February 7, 2010
Posted by Shawn Bowers
The Ultimate Riddle
Batman had him backed into a pretty tight corner, but the Riddler, being the Riddler, always had a Plan B.
“Alright, Batman. Listen up. If you can’t solve this riddle, I’ll detonate that entire steam train full of women!”
Batman said nothing in a really menacing way, but he also looked thoughtful. Like real “brain-working” thoughtful.
“Riddle me this,” the Riddler said with a cackle. “Why did the chicken cross the road?”

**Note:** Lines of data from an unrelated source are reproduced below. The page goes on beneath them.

import Summits.ResolutionOfSingularities.ResolutionOfSingularities.Theorems.FrobeniusClosingSteerSwitchingSetup
import Literature.AlgebraicGeometry.Resolution.RsopMonomialIdeals
import Mathlib.RingTheory.Ideal.Height
import HarnessLib

/-!
# Crux `Steer` (stmt-16345), line `switching_dichotomy` r8: the quadratic sequence and the greedy torsor run (stub `stub_core4RunTrichotomy`)

OURS (campaign `res-hironaka`, rung L, slot W4.1, chain W4.1; replaces the role of no printed item; NOT a
statement of the manuscript under review). This file PROVES the registered r8 stub
`stub_core4RunTrichotomy` (skeleton `Cruxes/Steer/Lines/switching_dichotomy.lean` reshape r8, sha
fca30952a2ff20db, registered 2026-08-26T22:11:37Z on stmt-ResolutionOfSingularities-16345), with its r8
vocabulary (`IsExcParam`, `IsStrictStep`, `IsTorsorRunUpTo`, `IsTorsorRun`, `CanStep`, `OrderOneAt`)
INLINED verbatim, so that the leaf consumes it by definitional unfolding:

for a datum `t ^ p ∈ A₀ ⊆ O` regular at a centre of dimension `≥ 3`, the quadratic sequence `R` of the
base along `O` exists (`R 0 = (A₀)_{𝔪_O ∩ A₀}`, each `R (i+1)` the quadratic transform of `R i` along
`O`), and the GREEDY TORSOR RUN of `t` along `R` — `s 0 = t`, `s (i+1)` any strict transform
`s i = x * s (i+1) + g` (`x` an exceptional parameter of `R i`, `g ∈ R i`) with `s (i+1) ^ p ∈ R (i+1)`,
as long as one exists — is ETERNAL, or reaches a stage in ORDER-ONE form, or STALLS at a stage that is
neither steppable nor of order one.

Proof. (1) `¬ dim ≤ 2` forces the centre `𝔪_O ∩ A₀` to be non-zero (else the local ring of the base at
the centre is the localization of a domain at `⊥`, of Krull dimension `height ⊥ = 0`), giving the
hypothesis `∃ a ∈ A₀, a ≠ 0, v a < 1` of the landed `stub_switchingSetup`, which supplies `R`. (2) The
trichotomy is pure logic plus recursion: `CanStep` at stage `N` depends on `s N` only, so if no finite
run ever stalls or reaches order one, `Nat.rec` with `Classical.choose` builds an eternal run. [folklore]
-/

-- layout-mandated namespace `Summit.<Summit>.<Problem>.…` with Summit = Problem (single-conjunct summit)
set_option linter.dupNamespace false

namespace Summit.ResolutionOfSingularities.ResolutionOfSingularities.Theorems.SwitchingDichotomy

open Literature.AlgebraicGeometry.Resolution

/-- **The centre is non-zero in dimension `≥ 3`** (indeed `≥ 1`): if the local ring of the base `A₀ ⊆ O`
at the centre of `O` does not have Krull dimension `≤ 2`, some non-zero `a ∈ A₀` has `v a < 1`.
(Otherwise the centre `𝔪_O ∩ A₀` is `⊥` and the local ring has dimension `height ⊥ = 0`.) [folklore] -/
theorem exists_mem_centre_of_not_ringKrullDim_le_two {k K : Type} [Field k] [Field K] [Algebra k K]
    (O : ValuationSubring K) (A₀ : Subalgebra k K) (h₀ : A₀.toSubring ≤ O.toSubring)
    (hdim2 : ¬ ringKrullDim (Localization.AtPrime
      (Ideal.comap (Subring.inclusion h₀) (IsLocalRing.maximalIdeal O))) ≤ 2) :
    ∃ a ∈ A₀, a ≠ 0 ∧ O.valuation a < 1 := by
  by_contra hne
  apply hdim2
  set I := Ideal.comap (Subring.inclusion h₀) (IsLocalRing.maximalIdeal O) with hI
  have hIbot : I ≤ ⊥ := fun x hx => by
    rw [Ideal.mem_bot]
    by_contra hx0
    refine hne ⟨x, x.2, fun h => hx0 (Subtype.ext h), ?_⟩
    exact (ValuationSubring.valuation_lt_one_iff O (Subring.inclusion h₀ x)).mp (Ideal.mem_comap.mp hx)
  have hh : I.height = 0 :=
    nonpos_iff_eq_zero.mp ((Ideal.height_mono hIbot).trans (le_of_eq Ideal.height_bot))
  rw [IsLocalization.AtPrime.ringKrullDim_eq_height I (Localization.AtPrime I), hh]
  norm_num

/-- **`stub_core4RunTrichotomy` (line `switching_dichotomy`, reshape r8; registered statement, r8
vocabulary unfolded verbatim).** For `t ^ p ∈ A₀ ⊆ O` with the base regular at a centre of dimension
`≥ 3`: the quadratic sequence `R` of the base along `O` exists, and the greedy torsor run of `t` along
`R` is eternal, or reaches a stage in order-one form, or stalls at a stage that is neither steppable nor
of order one. [folklore] -/
theorem stub_core4RunTrichotomy :
    ∀ (p : ℕ) (k K : Type) [Field k] [Field K] [Algebra k K]
      (O : ValuationSubring K) (A₀ : Subalgebra k K) (h₀ : A₀.toSubring ≤ O.toSubring) (t : K),
      t ^ p ∈ A₀ →
      IsRegularLocalRing (Localization.AtPrime
        (Ideal.comap (Subring.inclusion h₀) (IsLocalRing.maximalIdeal O))) →
      ¬ ringKrullDim (Localization.AtPrime
        (Ideal.comap (Subring.inclusion h₀) (IsLocalRing.maximalIdeal O))) ≤ 2 →
      ∃ R : ℕ → Subring K, R 0 = locAtCentre A₀.toSubring O ∧
        (∀ i, IsQuadraticTransformAlong O (R i) (R (i + 1))) ∧
        ((∃ s : ℕ → K, s 0 = t ∧ (∀ i, s i ^ p ∈ R i) ∧
            ∀ i, ∃ x g : K, (x ∈ R i ∧ x ≠ 0 ∧ O.valuation x < 1 ∧
              ∀ y ∈ R i, O.valuation y < 1 → O.valuation y ≤ O.valuation x) ∧
              g ∈ R i ∧ s i = x * s (i + 1) + g) ∨
          (∃ (s : ℕ → K) (N : ℕ),
            (s 0 = t ∧ (∀ i ≤ N, s i ^ p ∈ R i) ∧
              ∀ i < N, ∃ x g : K, (x ∈ R i ∧ x ≠ 0 ∧ O.valuation x < 1 ∧
                ∀ y ∈ R i, O.valuation y < 1 → O.valuation y ≤ O.valuation x) ∧
                g ∈ R i ∧ s i = x * s (i + 1) + g) ∧
            ∃ g ∈ R N, ∃ (_ : IsLocalRing (R N)) (z : Fin 1 → R N), IsRsopPart z ∧
              ((z 0 : R N) : K) = s N ^ p - g ^ p) ∨
          (∃ (s : ℕ → K) (N : ℕ),
            (s 0 = t ∧ (∀ i ≤ N, s i ^ p ∈ R i) ∧
              ∀ i < N, ∃ x g : K, (x ∈ R i ∧ x ≠ 0 ∧ O.valuation x < 1 ∧
                ∀ y ∈ R i, O.valuation y < 1 → O.valuation y ≤ O.valuation x) ∧
                g ∈ R i ∧ s i = x * s (i + 1) + g) ∧
            ¬ (∃ s' : K, (∃ x g : K, (x ∈ R N ∧ x ≠ 0 ∧ O.valuation x < 1 ∧
                ∀ y ∈ R N, O.valuation y < 1 → O.valuation y ≤ O.valuation x) ∧
                g ∈ R N ∧ s N = x * s' + g) ∧ s' ^ p ∈ R (N + 1)) ∧
            ¬ (∃ g ∈ R N, ∃ (_ : IsLocalRing (R N)) (z : Fin 1 → R N), IsRsopPart z ∧
              ((z 0 : R N) : K) = s N ^ p - g ^ p))) := by
  intro p k K _ _ _ O A₀ h₀ t htp hreg hdim2
  classical
  -- (1) the quadratic sequence of the base along `O`
  obtain ⟨R, hR0, hRq, -, -, -⟩ := stub_switchingSetup k K O A₀ h₀ hreg
    (exists_mem_centre_of_not_ringKrullDim_le_two O A₀ h₀ hdim2)
  refine ⟨R, hR0, hRq, ?_⟩
  have htR0 : t ^ p ∈ R 0 := by
    rw [hR0]
    exact le_locAtCentre A₀.toSubring O htp
  -- local names for the r8 vocabulary
  set Step : Subring K → K → K → Prop := fun S s s' => ∃ x g : K, (x ∈ S ∧ x ≠ 0 ∧
    O.valuation x < 1 ∧ ∀ y ∈ S, O.valuation y < 1 → O.valuation y ≤ O.valuation x) ∧
    g ∈ S ∧ s = x * s' + g with hStep
  set RunUpTo : (ℕ → K) → ℕ → Prop := fun s N =>
    s 0 = t ∧ (∀ i ≤ N, s i ^ p ∈ R i) ∧ ∀ i < N, Step (R i) (s i) (s (i + 1)) with hRunUpTo
  set OrderOne : (ℕ → K) → ℕ → Prop := fun s N =>
    ∃ g ∈ R N, ∃ (_ : IsLocalRing (R N)) (z : Fin 1 → R N), IsRsopPart z ∧
      ((z 0 : R N) : K) = s N ^ p - g ^ p with hOrderOne
  set Can : (ℕ → K) → ℕ → Prop := fun s N =>
    ∃ s' : K, Step (R N) (s N) s' ∧ s' ^ p ∈ R (N + 1) with hCan
  change (∃ s : ℕ → K, s 0 = t ∧ (∀ i, s i ^ p ∈ R i) ∧ ∀ i, Step (R i) (s i) (s (i + 1))) ∨
    (∃ (s : ℕ → K) (N : ℕ), RunUpTo s N ∧ OrderOne s N) ∨
    (∃ (s : ℕ → K) (N : ℕ), RunUpTo s N ∧ ¬ Can s N ∧ ¬ OrderOne s N)
  by_contra hnot
  have hA : ∀ s : ℕ → K, ¬ (s 0 = t ∧ (∀ i, s i ^ p ∈ R i) ∧ ∀ i, Step (R i) (s i) (s (i + 1))) :=
    fun s h => hnot (Or.inl ⟨s, h⟩)
  have hB : ∀ s N, RunUpTo s N → ¬ OrderOne s N := fun s N h1 h2 =>
    hnot (Or.inr (Or.inl ⟨s, N, h1, h2⟩))
  have hC : ∀ s N, RunUpTo s N → Can s N := fun s N h1 => by
    by_contra h3
    exact hnot (Or.inr (Or.inr ⟨s, N, h1, h3, hB s N h1⟩))
  -- (2) the greedy run: `CanStep` at stage `N` depends on `s N` only
  let e : ℕ → K := fun n => Nat.rec (motive := fun _ => K) t
    (fun N eN => if h : ∃ s' : K, Step (R N) eN s' ∧ s' ^ p ∈ R (N + 1) then Classical.choose h
      else 0) n
  have he0 : e 0 = t := rfl
  have heS : ∀ N, e (N + 1) = if h : ∃ s' : K, Step (R N) (e N) s' ∧ s' ^ p ∈ R (N + 1)
      then Classical.choose h else 0 := fun N => rfl
  have hrun : ∀ N, RunUpTo e N := by
    intro N
    induction N with
    | zero =>
      refine ⟨he0, fun i hi => ?_, fun i hi => absurd hi (Nat.not_lt_zero i)⟩
      rw [Nat.le_zero.mp hi, he0]
      exact htR0
    | succ N ih =>
      have hcan : ∃ s' : K, Step (R N) (e N) s' ∧ s' ^ p ∈ R (N + 1) := hC e N ih
      have hspec := Classical.choose_spec hcan
      have heN : e (N + 1) = Classical.choose hcan := by rw [heS N, dif_pos hcan]
      refine ⟨he0, fun i hi => ?_, fun i hi => ?_⟩
      · rcases Nat.lt_or_eq_of_le hi with hi | rfl
        · exact ih.2.1 i (Nat.lt_succ_iff.mp hi)
        · rw [heN]; exact hspec.2
      · rcases Nat.lt_or_eq_of_le (Nat.lt_succ_iff.mp hi) with hi | rfl
        · exact ih.2.2 i hi
        · rw [heN]; exact hspec.1
  exact hA e ⟨he0, fun i => (hrun i).2.1 i le_rfl, fun i => (hrun (i + 1)).2.2 i (Nat.lt_succ_self i)⟩

end Summit.ResolutionOfSingularities.ResolutionOfSingularities.Theorems.SwitchingDichotomy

Batman let it sit for a moment.
“Ummm…hm. Okay,” he said, coughing a little. “Excuse me. Hang on. Why did the…chicken? Cross the road? Hurm. Uhhhh…no, hang on. Was his brother on the other side? Wait wait wait, no no no, don’t blow it up, that’s not my real answer. Guhhh, think! You got this, Batman. Chicken. Road. Chickenroadddd…that didn’t work. Can I use scrap paper? I’m going to use scrap paper, that’s not cheating. Okay, there’s a chicken and…a…road. Draw the line across there…chicken’s over there…hm. Jesus, what the hell is this riddle? This thing is a doozy! Can I ask questions? Okay, no, I can do this. The chicken technically shouldn’t be by a road because it’s a coop bird, which means someone…left it? But why is it crossing? Is that philosophical? Is the chicken dead and you mean it’s crossing into the afterlife? That’s probably too morbid. Ugh! This riddle! Ummm…okay, I’m going to go with…uh…”
Batman bit his thumb and squinched his eyebrows.
“The chicken was…getting lunch?”
Two hundred and fourteen women were found dead next to a bunch of burning hot steel train scraps later that morning.